Someone’s banging on the door. It shakes, scattering the splinters of light that push through cracks in the wood.  

Who is it? shouts the voice in my head. But my mouth, as always, is as still as the musty air in the room I call home. I glare at the door, twice my height, and will it to stop. I fist my palms and hold my breath. Any louder and Bupe, my brother, will wake up. But it ignores me—wretched door, and quivers again, Nko. Nko. Nko!

I tiptoe closer, as quiet as the colonies of roaches rummaging through our green storage bins—mealie meal, sugar and rice—the last two of which we haven’t eaten in months.
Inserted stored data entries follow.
/-- Card B engine 2: Tannery's theorem (dominated convergence for `tsum`) is in Mathlib. -/
example {ι : Type*} (f : ℕ → ι → ℝ) (g bound : ι → ℝ) (hb : Summable bound)
    (hlim : ∀ i, Tendsto (fun n => f n i) atTop (𝓝 (g i)))
    (hdom : ∀ᶠ n in atTop, ∀ i, ‖f n i‖ ≤ bound i) :
    Tendsto (fun n => ∑' i, f n i) atTop (𝓝 (∑' i, g i)) :=
  tendsto_tsum_of_dominated_convergence hb hlim hdom

/-- Card C engine 1: Stone–Weierstrass on the one-point compactification of `ℝ`. -/
example (A : StarSubalgebra ℂ C(OnePoint ℝ, ℂ)) (hA : A.SeparatesPoints) :
    A.topologicalClosure = ⊤ :=
  ContinuousMap.starSubalgebra_topologicalClosure_eq_top_of_separatesPoints A hA

/-- Card C engine 2: extension of a Weil transform by `0` to the one-point compactification
(`OnePoint.continuousMapMk`; the decay hypothesis `h0` is `norm_weilMellin_le_sq`). Measures are
NOT pushed to `OnePoint ℝ` (no canonical `MeasurableSpace`/`HasOuterApproxClosed` there — checked:
both fail to synthesize); atoms are read on `ℝ` through tent functions instead. -/
example (g : ℝ → ℂ) (hc : Continuous fun u : ℝ => weilMellin g (1 / 2 + u * I))
    (h0 : Tendsto (fun u : ℝ => weilMellin g (1 / 2 + u * I)) (coclosedCompact ℝ) (𝓝 0)) :
    C(OnePoint ℝ, ℂ) :=
  OnePoint.continuousMapMk ⟨fun u : ℝ => weilMellin g (1 / 2 + u * I), hc⟩ 0 h0

end Summit.RiemannHypothesis.RiemannHypothesis.Cruxes.SpectralIsHpSpectrum.Sketch

end
/-! ## A chart point lies in `D(θ⁻¹ r)` iff `r ∉ 𝔭` -/

/-- For a chart `c : Spec R ⟶ P`: **`c 𝔭 ∈ D(θ⁻¹ r) ↔ r ∉ 𝔭`** (`θ⁻¹ r = (c.appIso ⊤)⁻¹ (ΓSpecIso⁻¹ r)`). [folklore] -/
theorem apply_mem_basicOpen_iff {P : Scheme.{0}} {R : CommRingCat.{0}} (c : Spec R ⟶ P) [IsOpenImmersion c] (r : R) (𝔭 : Spec R) :
    c 𝔭 ∈ P.basicOpen ((c.appIso ⊤).inv ((Scheme.ΓSpecIso R).inv r)) ↔ r ∉ 𝔭.asIdeal := by
  rw [← Scheme.image_basicOpen c, basicOpen_eq_of_affine', Iso.inv_hom_id_apply]
  change c 𝔭 ∈ c '' _ ↔ _
  rw [c.isOpenEmbedding.injective.mem_set_image]
  exact PrimeSpectrum.mem_basicOpen r 𝔭

/-! ## Constants on the lifted chart -/

section Constants

variable {d : ℕ} {k : Type} [Field k] {P : Scheme.{0}} (b : P ⟶ Proj (grading (Fin (d + 1 + 1)) k)) (i₀ : Fin (d + 1))
  (cB : Spec (.of (Away (grading (Fin (d + 1 + 1)) k) (MvPolynomial.X (Fin.castSucc i₀)))) ⟶ P) [IsOpenImmersion cB]
  (hcB : cB ≫ b = chartι k (Fin.castSucc i₀))

include hcB in
/-- **The constants read on the lifted chart `D₊(x_{i₀'})` are the constants of `(k[x]_{(x_{i₀'})})₀`** (the chart lies over `Spec k` through
`chartι ≫ toSpec = Spec (cst)`; twin of ✓ `chartRingEquiv_constant`). [folklore] -/
theorem chartRingEquiv_constant_B (a : k) :
    (Scheme.ΓSpecIso (.of (Away (grading (Fin (d + 1 + 1)) k) (MvPolynomial.X (Fin.castSucc i₀))))).hom ((cB.appIso ⊤).hom
      ((P.presheaf.map (homOfLE (le_top : cB ''ᵁ ⊤ ≤ ⊤)).op).hom
        (((b ≫ toSpec (Fin (d + 1 + 1)) k).appTop).hom ((Scheme.ΓSpecIso (.of k)).inv a)))) =
      algebraMap k (Away (grading (Fin (d + 1 + 1)) k) (MvPolynomial.X (Fin.castSucc i₀))) a := by
  have h1 : (cB.appIso ⊤).hom ((P.presheaf.map (homOfLE (le_top : cB ''ᵁ ⊤ ≤ ⊤)).op).hom
        (((b ≫ toSpec (Fin (d + 1 + 1)) k).appTop).hom ((Scheme.ΓSpecIso (.of k)).inv a))) =
      cB.appTop (((b ≫ toSpec (Fin (d + 1 + 1)) k).appTop) ((Scheme.ΓSpecIso (.of k)).inv a)) := by
    rw [Scheme.Hom.appIso_hom', ← CommRingCat.comp_apply, Scheme.Hom.map_appLE,
      Literature.AlgebraicGeometry.Motives.GeneratingSections.appLE_top_top]
  have h2 : cB.appTop (((b ≫ toSpec (Fin (d + 1 + 1)) k).appTop) ((Scheme.ΓSpecIso (.of k)).inv a)) =
      (cB ≫ b ≫ toSpec (Fin (d + 1 + 1)) k).appTop ((Scheme.ΓSpecIso (.of k)).inv a) := by
    rw [Scheme.Hom.comp_appTop]; rfl
  have hcomp : cB ≫ b ≫ toSpec (Fin (d + 1 + 1)) k = Spec.map (CommRingCat.ofHom (cst k (MvPolynomial.X (Fin.castSucc i₀)))) := by
    rw [← Category.assoc, hcB, Literature.AlgebraicGeometry.Motives.Segre.chartι_toSpec]
  have h3 := congrArg (fun φ => φ.hom ((Scheme.ΓSpecIso (.of k)).inv a))
    (Scheme.ΓSpecIso_naturality (CommRingCat.ofHom (cst k (MvPolynomial.X (Fin.castSucc i₀) : MvPolynomial (Fin (d + 1 + 1)) k))))
  simp only [CommRingCat.hom_comp, RingHom.comp_apply, CommRingCat.hom_ofHom] at h3
  rw [h1, h2, hcomp, h3, Iso.inv_hom_id_apply, PointBlowup.cst_eq_algebraMap]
It’s me! yells Linda from the other side of the door, her voice bouncing off the uneven walls. To this, the voice in my head growls, a blazing ball of sound trapped between my gut and lips. I don’t want Bupe to stop snoring. If he does, he’ll whimper, then explode into a ceaseless wail until Bamayo returns to shove her breast into his mouth, and slap me with her free hand. My punishment for disrupting her work in Mr Phiri’s red BMW. Our one-roomed house, built into a fence, with leftover chunks of cement that were once building blocks for a real house, is just within her earshot. Shh, I say to my sleeping brother with my index pressed on my mouth. He stirs but dreams on.

I peel the door open, as one would a scab from a sore, gently, panono-panono, yet still it groans.

Do you want to play? asks Linda, tapping her feet, peering behind me. She knows the answer.

I can’t. I shake my head. I have to take care of my brother.

She smirks, spins, and shrieks, “Nichi chibulu!” As if being mute, makes me deaf too. The other children, waiting for her report a few meters away, snigger.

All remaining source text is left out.